Antimicrobial agents. Tigecycline was provided by Wyeth (Pearl River, NY) and used according to guidelines published by CLSI (7, 8). Etest tigecycline gradient strips (0.016 to 256 µg/ml) were provided by AB BIODISK (Solna, Sweden) and used according to the product insert and the manufacturer's instructions.

Susceptibility testing. (i) Media. Cation-adjusted Mueller-Hinton II broth (MHB; Becton Dickinson, Sparks, MD) was used for broth microdilution with aerobes and Mueller-Hinton agar (Becton Dickinson) was used for Etest and AD with aerobes. A total of 5% lysed horse blood was added to MHB for testing S. pneumoniae and Streptococcus spp. with broth microdilution, and 5% laked sheep blood was added to Mueller-Hinton agar for the Etest. Anaerobes were tested with brucella blood agar base (Becton Dickinson) supplemented with 5% laked sheep blood, hemin, and vitamin K (BBA) according to the CLSI guidelines for AD, and the same agar was used for Etest. Haemophilus test medium (prepared in-house or purchased from Remel, Lenexa, KS) was used for both the broth microdilution and the Etest for H. influenzae.

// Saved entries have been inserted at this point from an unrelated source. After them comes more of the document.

/-- **Layer cake on an annulus** (the tree's `MemWeakLp.setLIntegral_rpow_le` specialised to the
restricted measure `μ_R`): if `sup_t t^p μ_R{|f| > t} ≤ C` and `0 < r < p`, then for every height
`λ > 0`, `∫_{A_R} |f|^r ≤ |A_R| λ^r + (r/(p−r)) λ^{r−p} C`. [cite: Wu2026, (3.70)–(3.71) p.22–23] -/
theorem setLIntegral_annulus_rpow_le {F : Type*} [NormedAddCommGroup F] {f : E3 → F} {R : ℝ}
    (hR : 0 < R) (hf : AEStronglyMeasurable f (volume.restrict (annulus R))) {p r : ℝ} (hr : 0 < r)
    (hrp : r < p) {C : ℝ} (hC : 0 ≤ C)
    (hW : eWeakLpPow f (ENNReal.ofReal p) (volume.restrict (annulus R)) ≤ ENNReal.ofReal C)
    {lam : ℝ} (hl : 0 < lam) :
    ∫⁻ x in annulus R, ‖f x‖ₑ ^ r ≤
      ENNReal.ofReal (8 * (volume (ball (0 : E3) 1)).toReal * R ^ 3 * lam ^ r +
        r / (p - r) * lam ^ (r - p) * C) := by
  have hp0 : 0 ≤ p := hr.le.trans hrp.le
  have hrp' : r < (ENNReal.ofReal p).toReal := by rwa [ENNReal.toReal_ofReal hp0]
  have h := MemWeakLp.setLIntegral_rpow_le (μ := volume.restrict (annulus R)) (p := ENNReal.ofReal p)
    hf hr hrp' univ hl
  rw [Measure.restrict_univ, Measure.restrict_apply_univ, ENNReal.toReal_ofReal hp0] at h
  refine h.trans ?_
  have hV1 : volume (ball (0 : E3) 1) < ∞ := measure_ball_lt_top
  have hc0 : 0 ≤ r / (p - r) := div_nonneg hr.le (by linarith)
  have h1 : volume (annulus R) * ENNReal.ofReal (lam ^ r) ≤
      ENNReal.ofReal (8 * (volume (ball (0 : E3) 1)).toReal * R ^ 3 * lam ^ r) := by
    calc volume (annulus R) * ENNReal.ofReal (lam ^ r)
        ≤ ENNReal.ofReal (8 * R ^ 3) * volume (ball (0 : E3) 1) * ENNReal.ofReal (lam ^ r) :=
          mul_le_mul' (volume_annulus_le hR) le_rfl
      _ = ENNReal.ofReal (8 * (volume (ball (0 : E3) 1)).toReal * R ^ 3 * lam ^ r) := by
          rw [← ENNReal.ofReal_toReal hV1.ne, ← ENNReal.ofReal_mul (by positivity),
            ← ENNReal.ofReal_mul (by positivity), ENNReal.toReal_ofReal ENNReal.toReal_nonneg]
          congr 1
          ring
  have h2 : ENNReal.ofReal (r / (p - r) * lam ^ (r - p)) * eWeakLpPow f (ENNReal.ofReal p)
      (volume.restrict (annulus R)) ≤ ENNReal.ofReal (r / (p - r) * lam ^ (r - p) * C) := by
    calc ENNReal.ofReal (r / (p - r) * lam ^ (r - p)) * eWeakLpPow f (ENNReal.ofReal p)
          (volume.restrict (annulus R))
        ≤ ENNReal.ofReal (r / (p - r) * lam ^ (r - p)) * ENNReal.ofReal C := mul_le_mul' le_rfl hW
      _ = ENNReal.ofReal (r / (p - r) * lam ^ (r - p) * C) := by
          rw [← ENNReal.ofReal_mul (mul_nonneg hc0 (Real.rpow_pos_of_pos hl _).le)]
  calc volume (annulus R) * ENNReal.ofReal (lam ^ r) +
        ENNReal.ofReal (r / (p - r) * lam ^ (r - p)) * eWeakLpPow f (ENNReal.ofReal p)
          (volume.restrict (annulus R))
      ≤ _ := add_le_add h1 h2
    _ = _ := by
        rw [← ENNReal.ofReal_add (by positivity)
          (mul_nonneg (mul_nonneg hc0 (Real.rpow_pos_of_pos hl _).le) hC)]

end Weak


/-! ### Local integrability of `|Q||V|` on compact sets avoiding the origin -/

/-- `x^s ≤ 1 + x^t` for `x ≥ 0` and `0 ≤ s ≤ t`. [folklore] -/
theorem rpow_le_one_add_rpow {x s t : ℝ} (hx : 0 ≤ x) (hs : 0 ≤ s) (hst : s ≤ t) :
    x ^ s ≤ 1 + x ^ t := by
  have ht0 : 0 ≤ x ^ t := Real.rpow_nonneg hx t
  rcases le_or_gt x 1 with h | h
  · exact (Real.rpow_le_one hx h hs).trans (by linarith)
  · exact (Real.rpow_le_rpow_of_exponent_le h.le hst).trans (by linarith)

/-- `|P|·|V| ≤ |P|^{3/2} + |V|³` for reals `P` and norms `|V| ≥ 0`. [folklore] -/
theorem abs_mul_le_rpow_add_cube (P : ℝ) {a : ℝ} (ha : 0 ≤ a) :
    |P| * a ≤ |P| ^ ((3 : ℝ) / 2) + a ^ (3 : ℝ) := by
  have hP := abs_nonneg P
  have h3 : a ^ (3 : ℝ) = a ^ (3 : ℕ) := by
    rw [← Real.rpow_natCast]; norm_num
  rcases le_or_gt (a ^ 2) |P| with h | h
  · have ha' : a ≤ |P| ^ ((1 : ℝ) / 2) := by
      rw [← Real.sqrt_eq_rpow, ← Real.sqrt_sq ha]
      exact Real.sqrt_le_sqrt h
    calc |P| * a ≤ |P| * |P| ^ ((1 : ℝ) / 2) := mul_le_mul_of_nonneg_left ha' hP
      _ = |P| ^ ((3 : ℝ) / 2) := by
          rw [← Real.rpow_one_add' hP (by norm_num)]; norm_num
      _ ≤ |P| ^ ((3 : ℝ) / 2) + a ^ (3 : ℝ) := le_add_of_nonneg_right (Real.rpow_nonneg ha _)
  · calc |P| * a ≤ a ^ 2 * a := mul_le_mul_of_nonneg_right h.le ha
      _ = a ^ (3 : ℝ) := by rw [h3]; ring
      _ ≤ |P| ^ ((3 : ℝ) / 2) + a ^ (3 : ℝ) := le_add_of_nonneg_left (Real.rpow_nonneg hP _)

section LocInt

variable {ν : ℝ} {v : E3 → E3} {p : E3 → ℝ}

/-- **`|Q||V| ∈ L¹_loc(ℝ³ ∖ {0})`** for an Euler blow-down tangent: on a compact `K ⊆ ℝ³ ∖ {0}`,
`|Q||V| ≤ |P||V| + |V|³ ≤ 1 + |P|^{q₀/2} + 2(1 + |V|^{q₀})` with `q₀ > 3`, and the right side is
integrable on `K` by `T.locInt` ((3.28), (3.45): `V ∈ L^{q₀}_loc`, `P ∈ L^{q₀/2}_loc`).
[cite: Wu2026, (3.28) p.11 l.44–50 and (3.45) p.16 l.21–27] -/
theorem Tangent.integrableOn_absQ_mul_normV (T : Tangent ν v p) {K : Set E3} (hK : IsCompact K)
    (hKp : K ⊆ punctured) : IntegrableOn (fun y => |T.Q y| * ‖T.V y‖) K := by
  obtain ⟨hVm, hPm, hloc⟩ := T.locInt
  obtain ⟨hIV, hIP⟩ := hloc K hK hKp
  have hq3 : 3 < T.q0 := T.hq0.1
  have hKfin : volume K < ∞ := hK.measure_lt_top
  -- the dominating function
  set G : E3 → ℝ := fun y => (1 + |T.P y| ^ (T.q0 / 2)) + 2 * (1 + ‖T.V y‖ ^ T.q0) with hG
  have hGi : IntegrableOn G K := by
    have h1 : IntegrableOn (fun _ : E3 => (1 : ℝ)) K := integrableOn_const hKfin.ne
    exact (h1.add hIP).add ((h1.add hIV).const_mul 2)
  have hmeas : AEStronglyMeasurable (fun y => |T.Q y| * ‖T.V y‖) (volume.restrict K) :=
    ((continuous_abs.comp_aestronglyMeasurable (Tangent.aestronglyMeasurable_Q T)).mul hVm.norm).restrict
  refine Integrable.mono' hGi hmeas (ae_of_all _ fun y => ?_)
  rw [Real.norm_eq_abs, abs_of_nonneg (mul_nonneg (abs_nonneg _) (norm_nonneg _))]
  have hVn := norm_nonneg (T.V y)
  have hPa := abs_nonneg (T.P y)
  -- `|Q| ≤ |P| + |V|²/2`
  have hQ : |T.Q y| ≤ |T.P y| + ‖T.V y‖ ^ 2 / 2 := by
    rw [Tangent.Q_apply]
    calc |T.P y + ‖T.V y‖ ^ 2 / 2| ≤ |T.P y| + |‖T.V y‖ ^ 2 / 2| := abs_add_le _ _
      _ = |T.P y| + ‖T.V y‖ ^ 2 / 2 := by
          rw [abs_of_nonneg (by positivity : (0 : ℝ) ≤ ‖T.V y‖ ^ 2 / 2)]
  have h3 : ‖T.V y‖ ^ (3 : ℝ) = ‖T.V y‖ ^ (3 : ℕ) := by
    rw [← Real.rpow_natCast]; norm_num
  have hcube : ‖T.V y‖ ^ (3 : ℝ) ≤ 1 + ‖T.V y‖ ^ T.q0 :=
    rpow_le_one_add_rpow hVn (by norm_num) hq3.le
  have h32 : |T.P y| ^ ((3 : ℝ) / 2) ≤ 1 + |T.P y| ^ (T.q0 / 2) :=
    rpow_le_one_add_rpow hPa (by norm_num) (by linarith)
  calc |T.Q y| * ‖T.V y‖ ≤ (|T.P y| + ‖T.V y‖ ^ 2 / 2) * ‖T.V y‖ :=
        mul_le_mul_of_nonneg_right hQ hVn
    _ = |T.P y| * ‖T.V y‖ + ‖T.V y‖ ^ (3 : ℕ) / 2 := by ring
    _ ≤ (|T.P y| ^ ((3 : ℝ) / 2) + ‖T.V y‖ ^ (3 : ℝ)) + ‖T.V y‖ ^ (3 : ℝ) := by
        rw [h3]
        have : ‖T.V y‖ ^ (3 : ℕ) / 2 ≤ ‖T.V y‖ ^ (3 : ℕ) := by
          have : 0 ≤ ‖T.V y‖ ^ (3 : ℕ) := by positivity
          linarith
        exact add_le_add (by rw [← h3]; exact abs_mul_le_rpow_add_cube _ hVn) this
    _ ≤ G y := by rw [hG]; linarith

/-- `|β(Q) V·y/|y|| ≤ |Q||V|` when `|β(z)| ≤ |z|`. [folklore] -/
theorem abs_flux_le {β : ℝ → ℝ} (hβ : ∀ z, |β z| ≤ |z|) (Q : ℝ) (V y : E3) :
    |β Q * ⟪V, y⟫ / ‖y‖| ≤ |Q| * ‖V‖ := by
  rw [abs_div, abs_mul, abs_norm]
  by_cases hy0 : ‖y‖ = 0
  · rw [hy0, div_zero]; exact mul_nonneg (abs_nonneg _) (norm_nonneg _)
  · rw [div_le_iff₀ (lt_of_le_of_ne (norm_nonneg _) (Ne.symm hy0))]
    calc |β Q| * |⟪V, y⟫| ≤ |Q| * (‖V‖ * ‖y‖) :=
          mul_le_mul (hβ _) (abs_real_inner_le_norm _ _) (abs_nonneg _) (abs_nonneg _)
      _ = |Q| * ‖V‖ * ‖y‖ := by ring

(ii) Dilution procedures. Broth microdilution was carried out according to the CLSI guidelines for tigecycline (7). Specifically, in light of the demonstrated oxygen sensitivity of tigecycline (3, 17), MHB used for MIC determinations was prepared "fresh" (<12 h old at the time of use). Microdilution plates were prepared on the day of use, and the freshly prepared tigecycline stock solution was serially diluted in fresh MHB to provide a range of 15 twofold doubling dilutions (0.016 to 256 µg/ml) to match the Etest concentration gradient range. The MIC was determined as the lowest concentration of tigecycline that inhibited growth as judged by the unaided eye. The AD method for aerobes was performed according to CLSI guidelines (7, 16).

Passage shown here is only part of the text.